_TASK DETAILS_
Nothing outside the range is wanted. Repeat exactly the lines below from the one with "commutator ball -/" through the one with "real). [folklore] -/".

_Saved entries_
--- START ---

import Summits.QuantumFields.YangMills.Theorems.SwapVirialDeficitZeroModeExactAxialTube
import Summits.QuantumFields.YangMills.Theorems.SwapVirialDeficitZeroModeGroupThreeAxis
import Summits.QuantumFields.YangMills.Theorems.ToronValleyVolumeNearlyCommutingCeilingSection
import HarnessLib

/-!
# Zero-mode EXACT rung Z1-b: the one-letter commutator ball has Haar mass EXACTLY `min 1 (t²/(4(1 − re(q a)²)))`
# (free-hands support of crux ⟨stmt-QuantumFields-24197⟩ `SwapVirialDeficit.SwapGluedStiffness`; item Z1 of fcl-p3 g43's zero-mode exact rung plan
# `memo-24197-zero-mode-exact-rung.md`, evidence #10 on ⟨24197⟩)

★★★ `haar_commBall_eq`: for `a ∈ SU(2)` with `re(q a)² < 1` (i.e. `a ≠ ±1`) and `t ≥ 0`,
  `Haar{u ∈ SU(2) | ‖q a·q u − q u·q a‖ ≤ t} = min 1 (t² / (4·(1 − re(q a)²)))`   (`q = su2Quat`).
So for every non-central letter the commutator ball is an EXACT quadratic law `t²/(4‖Im q a‖²)` up to saturation — the one-letter fibre volume of
every exact zero-mode constant (Z3 `v₂`, Z4 `v₃`, Z5 `v₇` of the plan).
Proof: `‖[z,w]‖² = 4|Im z × Im w|²`; a unit `c` straightens `q a` onto the `i`-axis (✓`NearlyCommutingCeiling.exists_unit_straighten`), after which
`‖[q a, x̂]‖² = 4‖Im q a‖²·(y_J² + y_K²)/‖y‖²`, `y = c̄ x c` (✓`norm_comm_sq_axisPoint`); in the cone model of Haar (✓`ToronLog.measurePreserving_quatToSU2`)
conjugation is measure preserving (✓`ZeroModeGroup.measurePreserving_conjIso_cone`, w2 g55), so the ball has the Haar mass of the axial tube of radius
`R = t/(2‖Im q a‖)`, which is `min 1 R²` by file Z1-a ✓`haar_axialTube_eq_ofReal` (Archimedes on `S³`); `‖Im q a‖² = 1 − re(q a)²`.

HONEST LABEL: an exact finite-dimensional Haar-measure identity (plan-level zero-mode rung Z1 of a DRAFT line); NOT the fixed-`L` sharp law, NOT ⟨24197⟩;
no rung / summit statement is proved; the Yang–Mills mass gap is NOT proved; no summit is proved by a line.  Width seat ym-line-sfw-p2-w3 g62 (cell
ym-idea-1, free hands; own crux ⟨22884⟩ blocked-on ⟨19935⟩), `--supports stmt-QuantumFields-24197`.  THEOREMS ONLY, standard axioms, 0 `sorry`.
References: [cite: Chatterjee2026YMHiggs, Lemma 5.1 / Cor. 5.2]; [folklore].
-/

set_option autoImplicit false

noncomputable section

open MeasureTheory Quaternion Set Real
open scoped Quaternion ENNReal BigOperators
open Literature.MathematicalPhysics.QuantumLattice
open Literature.MathematicalPhysics.QuantumFieldTheory (haarProbability)
open Literature.MathematicalPhysics.QuantumFieldTheory.Balaban1983to89.T4HaarSU2Translate (su2Quat_quatToSU2 measurable_su2Quat
  continuous_su2Quat)
open Summit.QuantumFields.YangMills.Theorems.SwapTwistDeficit.ToronLog
open Summit.QuantumFields.YangMills.Theorems.SwapVirialDeficit.ZeroModeGroup (measurePreserving_conjIso_cone coneMeasure_singleton_zero)
open Summit.QuantumFields.YangMills.Theorems.ToronValleyVolume.NearlyCommutingCeiling (exists_unit_straighten norm_comm_sq_axisPoint
  norm_comm_sq_star_axisPoint sq_norm_im_eq)

attribute [local instance] Literature.Analysis.FluidPDE.Tao2016.quatMeasurableSpace
  Literature.Analysis.FluidPDE.Tao2016.quatBorelSpace
  Literature.MathematicalPhysics.QuantumLattice.secondCountableTopology_su2

namespace Summit.QuantumFields.YangMills.Theorems.SwapVirialDeficit.ZeroModeExact

/-! ## §5 The cone model: Haar mass = cone measure of the radial preimage; the radial point `0` is null -/

/-- Haar mass of a measurable set of `SU(2)` = cone measure of its radial preimage. [folklore] -/
theorem haar_eq_cone_preimage {S : Set (Matrix.specialUnitaryGroup (Fin 2) ℂ)} (hS : MeasurableSet S) :
    haarProbability (Matrix.specialUnitaryGroup (Fin 2) ℂ) S = coneMeasure (quatToSU2 ⁻¹' S) :=
  (measurePreserving_quatToSU2.measure_preimage hS.nullMeasurableSet).symm

/-- Almost every point of the cone is non-zero. [folklore] -/
theorem ae_ne_zero_cone : ∀ᵐ x : ℍ ∂coneMeasure, x ≠ 0 := by
  refine ae_iff.2 ?_
  simpa using coneMeasure_singleton_zero

/-! ## §6 Commutator algebra: radial projection and unit conjugation -/

/-- In the cone model (`x ≠ 0`): `‖z·q(Px) − q(Px)·z‖ = ‖x‖⁻¹·‖z x − x z‖`. [folklore] -/
theorem norm_comm_proj {x : ℍ} (hx : x ≠ 0) (z : ℍ) :
    ‖z * su2Quat (quatToSU2 x) - su2Quat (quatToSU2 x) * z‖ = ‖x‖⁻¹ * ‖z * x - x * z‖ := by
  rw [su2Quat_quatToSU2 hx, mul_smul_comm, smul_mul_assoc, ← smul_sub, norm_smul, norm_inv, norm_norm]

/-- Conjugating both letters by a UNIT quaternion keeps `‖z x − x z‖`. [folklore] -/
theorem norm_comm_conj_unit {c : ℍ} (hc : ‖c‖ = 1) (z x : ℍ) :
    ‖z * x - x * z‖ = ‖(star c * z * c) * (star c * x * c) - (star c * x * c) * (star c * z * c)‖ := by
  have hc0 : c ≠ 0 := by
    intro h; rw [h, norm_zero] at hc; exact zero_ne_one hc
  have hN : normSq c = 1 := by rw [Quaternion.normSq_eq_norm_mul_self, hc, mul_one]
  have h := norm_comm_eq_of_conj hc0 z x
  simpa only [hN, inv_one, one_smul] using h

/-- After straightening: `‖q a·x − x·q a‖² = 4‖Im q a‖²·((c̄xc)_J² + (c̄xc)_K²)`. [folklore] -/
theorem norm_comm_sq_straighten {z c : ℍ} (hc : ‖c‖ = 1)
    (hstr : star c * z * c = axisPoint z ∨ star c * z * c = star (axisPoint z)) (x : ℍ) :
    ‖z * x - x * z‖ ^ 2 = 4 * ‖z.im‖ ^ 2 * ((star c * x * c).imJ ^ 2 + (star c * x * c).imK ^ 2) := by
  rw [norm_comm_conj_unit hc z x]
  rcases hstr with h | h
  · rw [h]; exact norm_comm_sq_axisPoint z _
  · rw [h]; exact norm_comm_sq_star_axisPoint z _

/-- ★ POINTWISE (`x ≠ 0`): `x̂` is in the commutator ball of `q a` iff `c̄ x c` projects into the axial tube of radius `t/(2‖Im q a‖)`. [folklore] -/
theorem mem_commBall_iff {z c : ℍ} (hc : ‖c‖ = 1)
    (hstr : star c * z * c = axisPoint z ∨ star c * z * c = star (axisPoint z)) (hs : 0 < ‖z.im‖) {t : ℝ} (ht : 0 ≤ t)
    {x : ℍ} (hx : x ≠ 0) :
    ‖z * su2Quat (quatToSU2 x) - su2Quat (quatToSU2 x) * z‖ ≤ t ↔
      (su2Quat (quatToSU2 (conjIso c hc x))).imJ ^ 2 + (su2Quat (quatToSU2 (conjIso c hc x))).imK ^ 2 ≤
        (t / (2 * ‖z.im‖)) ^ 2 := by
  have hy0 : conjIso c hc x ≠ 0 := by
    intro h
    have : ‖conjIso c hc x‖ = 0 := by rw [h, norm_zero]
    rw [LinearIsometryEquiv.norm_map] at this
    exact hx (norm_eq_zero.1 this)
  have hxn : 0 < ‖x‖ := norm_pos_iff.2 hx
  rw [tube_coord hy0, LinearIsometryEquiv.norm_map, conjIso_apply, norm_comm_proj hx]
  have hsq := norm_comm_sq_straighten hc hstr x
  have hJK : 0 ≤ (star c * x * c).imJ ^ 2 + (star c * x * c).imK ^ 2 := by positivity
  rw [div_le_iff₀ (by positivity), div_pow, mul_pow, show (2 : ℝ) ^ 2 * ‖z.im‖ ^ 2 = 4 * ‖z.im‖ ^ 2 by norm_num,
    div_mul_eq_mul_div, le_div_iff₀ (by positivity)]
  -- `‖x‖⁻¹·N ≤ t ↔ N² ≤ t²‖x‖²` with `N² = 4s²·(J²+K²)`
  constructor
  · intro h
    have h1 : ‖z * x - x * z‖ ≤ t * ‖x‖ := by
      rw [inv_mul_le_iff₀ hxn] at h; linarith
    have h2 : ‖z * x - x * z‖ ^ 2 ≤ (t * ‖x‖) ^ 2 := pow_le_pow_left₀ (norm_nonneg _) h1 2
    nlinarith [h2, hsq]
  · intro h
    rw [inv_mul_le_iff₀ hxn, mul_comm]
    have h2 : ‖z * x - x * z‖ ^ 2 ≤ (t * ‖x‖) ^ 2 := by nlinarith [h, hsq]
    exact (pow_le_pow_iff_left₀ (norm_nonneg _) (mul_nonneg ht hxn.le) two_ne_zero).1 h2

/-! ## §7 ★★★ The exact commutator ball -/

/-- The commutator ball is measurable. [folklore] -/
theorem measurableSet_commBall (z : ℍ) (t : ℝ) :
    MeasurableSet {u : Matrix.specialUnitaryGroup (Fin 2) ℂ | ‖z * su2Quat u - su2Quat u * z‖ ≤ t} :=
  measurableSet_le ((continuous_const.mul continuous_su2Quat).sub (continuous_su2Quat.mul continuous_const)).norm.measurable
    measurable_const

/-- ★★★ **EXACT ONE-LETTER COMMUTATOR BALL**: for `a ∈ SU(2)` with `re(q a)² < 1` and `t ≥ 0`,
`Haar{u | ‖q a·q u − q u·q a‖ ≤ t} = min 1 (t²/(4(1 − re(q a)²)))` (as an extended real). [folklore] -/
theorem haar_commBall_eq_ofReal (a : Matrix.specialUnitaryGroup (Fin 2) ℂ) (ha : (su2Quat a).re ^ 2 < 1) {t : ℝ} (ht : 0 ≤ t) :
    haarProbability (Matrix.specialUnitaryGroup (Fin 2) ℂ)
        {u : Matrix.specialUnitaryGroup (Fin 2) ℂ | ‖su2Quat a * su2Quat u - su2Quat u * su2Quat a‖ ≤ t} =
      ENNReal.ofReal (min 1 (t ^ 2 / (4 * (1 - (su2Quat a).re ^ 2)))) := by
  set z := su2Quat a with hz
  -- `‖Im z‖² = 1 − re² > 0`
  have hs2 : ‖z.im‖ ^ 2 = 1 - z.re ^ 2 := by rw [sq_norm_im_eq, hz, norm_su2Quat, one_pow]
  have hs : 0 < ‖z.im‖ := by
    have h1 : 0 < ‖z.im‖ ^ 2 := by rw [hs2]; linarith
    nlinarith [norm_nonneg z.im, h1]
  have him : z.im ≠ 0 := norm_pos_iff.1 hs
  obtain ⟨c, hc, hstr⟩ := exists_unit_straighten him
  set R : ℝ := t / (2 * ‖z.im‖) with hR
  have hR0 : 0 ≤ R := by positivity
  have hR2 : R ^ 2 = t ^ 2 / (4 * (1 - z.re ^ 2)) := by
    rw [hR, ← hs2, div_pow, mul_pow]; norm_num
  -- both events in the cone model
  have hE := haar_eq_cone_preimage (measurableSet_commBall z t)
  have hT := haar_eq_cone_preimage (measurableSet_tube R)
  rw [hE, ← hR2, ← haar_axialTube_eq_ofReal hR0, hT,
    ← (measurePreserving_conjIso_cone c hc).measure_preimage (measurable_quatToSU2 (measurableSet_tube R)).nullMeasurableSet]
  -- the two preimages agree off the null point `0`
  refine measure_congr (ae_ne_zero_cone.mono fun x hx => ?_)
  exact propext (mem_commBall_iff hc hstr hs ht hx)

/-- ★★★ **EXACT ONE-LETTER COMMUTATOR BALL, real form** (the shape Z1 of the plan): for `a ∈ SU(2)` with `re(q a)² < 1` and `t ≥ 0`,
`Haar.real{u | ‖q a·q u − q u·q a‖ ≤ t} = min 1 (t²/(4(1 − re(q a)²)))`. [folklore] -/
theorem haar_commBall_eq (a : Matrix.specialUnitaryGroup (Fin 2) ℂ) (ha : (su2Quat a).re ^ 2 < 1) {t : ℝ} (ht : 0 ≤ t) :
    (haarProbability (Matrix.specialUnitaryGroup (Fin 2) ℂ)).real
        {u : Matrix.specialUnitaryGroup (Fin 2) ℂ | ‖su2Quat a * su2Quat u - su2Quat u * su2Quat a‖ ≤ t} =
      min 1 (t ^ 2 / (4 * (1 - (su2Quat a).re ^ 2))) := by
  rw [measureReal_def, haar_commBall_eq_ofReal a ha ht, ENNReal.toReal_ofReal (le_min zero_le_one (by
    have : 0 < 1 - (su2Quat a).re ^ 2 := by linarith
    positivity))]

/-- The UNSATURATED regime (`t² ≤ 4(1 − re(q a)²)`): the commutator ball is exactly quadratic, `Haar = t²/(4(1 − re(q a)²))`. [folklore] -/
theorem haar_commBall_eq_of_le (a : Matrix.specialUnitaryGroup (Fin 2) ℂ) (ha : (su2Quat a).re ^ 2 < 1) {t : ℝ} (ht : 0 ≤ t)
    (hsmall : t ^ 2 ≤ 4 * (1 - (su2Quat a).re ^ 2)) :
    (haarProbability (Matrix.specialUnitaryGroup (Fin 2) ℂ)).real
        {u : Matrix.specialUnitaryGroup (Fin 2) ℂ | ‖su2Quat a * su2Quat u - su2Quat u * su2Quat a‖ ≤ t} =
      t ^ 2 / (4 * (1 - (su2Quat a).re ^ 2)) := by
  rw [haar_commBall_eq a ha ht, min_eq_right]
  have : 0 < 4 * (1 - (su2Quat a).re ^ 2) := by linarith
  rwa [div_le_one this]

/-- Central letters: if `re(q a)² = 1` the commutator vanishes identically and the ball is everything. [folklore] -/
theorem haar_commBall_eq_one_of_central (a : Matrix.specialUnitaryGroup (Fin 2) ℂ) (ha : (su2Quat a).re ^ 2 = 1) {t : ℝ} (ht : 0 ≤ t) :
    (haarProbability (Matrix.specialUnitaryGroup (Fin 2) ℂ)).real
        {u : Matrix.specialUnitaryGroup (Fin 2) ℂ | ‖su2Quat a * su2Quat u - su2Quat u * su2Quat a‖ ≤ t} = 1 := by
  have him : (su2Quat a).im = 0 := by
    have h := sq_norm_im_eq (su2Quat a)
    rw [norm_su2Quat, one_pow, ha, sub_self] at h
    exact norm_eq_zero.1 (pow_eq_zero_iff two_ne_zero |>.1 h)
  have hall : {u : Matrix.specialUnitaryGroup (Fin 2) ℂ | ‖su2Quat a * su2Quat u - su2Quat u * su2Quat a‖ ≤ t} = Set.univ := by
    refine Set.eq_univ_of_forall fun u => ?_
    rw [Set.mem_setOf_eq]
    have hcomm : su2Quat a * su2Quat u - su2Quat u * su2Quat a = 0 := by
      have hre : su2Quat a = ((su2Quat a).re : ℍ) := by
        rw [← Quaternion.re_add_im (su2Quat a), him, add_zero]; simp
      rw [hre, Quaternion.coe_mul_eq_smul, ← Quaternion.coe_mul_eq_smul, sub_eq_zero]
      ext <;> simp [mul_comm]
    rw [hcomm, norm_zero]; exact ht
  rw [hall, measureReal_def, measure_univ, ENNReal.toReal_one]

end Summit.QuantumFields.YangMills.Theorems.SwapVirialDeficit.ZeroModeExact

end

--- END ---

_EXERCISE OUTPUT_
/-! ## §7 ★★★ The exact commutator ball -/

/-- The commutator ball is measurable. [folklore] -/
theorem measurableSet_commBall (z : ℍ) (t : ℝ) :
    MeasurableSet {u : Matrix.specialUnitaryGroup (Fin 2) ℂ | ‖z * su2Quat u - su2Quat u * z‖ ≤ t} :=
  measurableSet_le ((continuous_const.mul continuous_su2Quat).sub (continuous_su2Quat.mul continuous_const)).norm.measurable
    measurable_const

/-- ★★★ **EXACT ONE-LETTER COMMUTATOR BALL**: for `a ∈ SU(2)` with `re(q a)² < 1` and `t ≥ 0`,
`Haar{u | ‖q a·q u − q u·q a‖ ≤ t} = min 1 (t²/(4(1 − re(q a)²)))` (as an extended real). [folklore] -/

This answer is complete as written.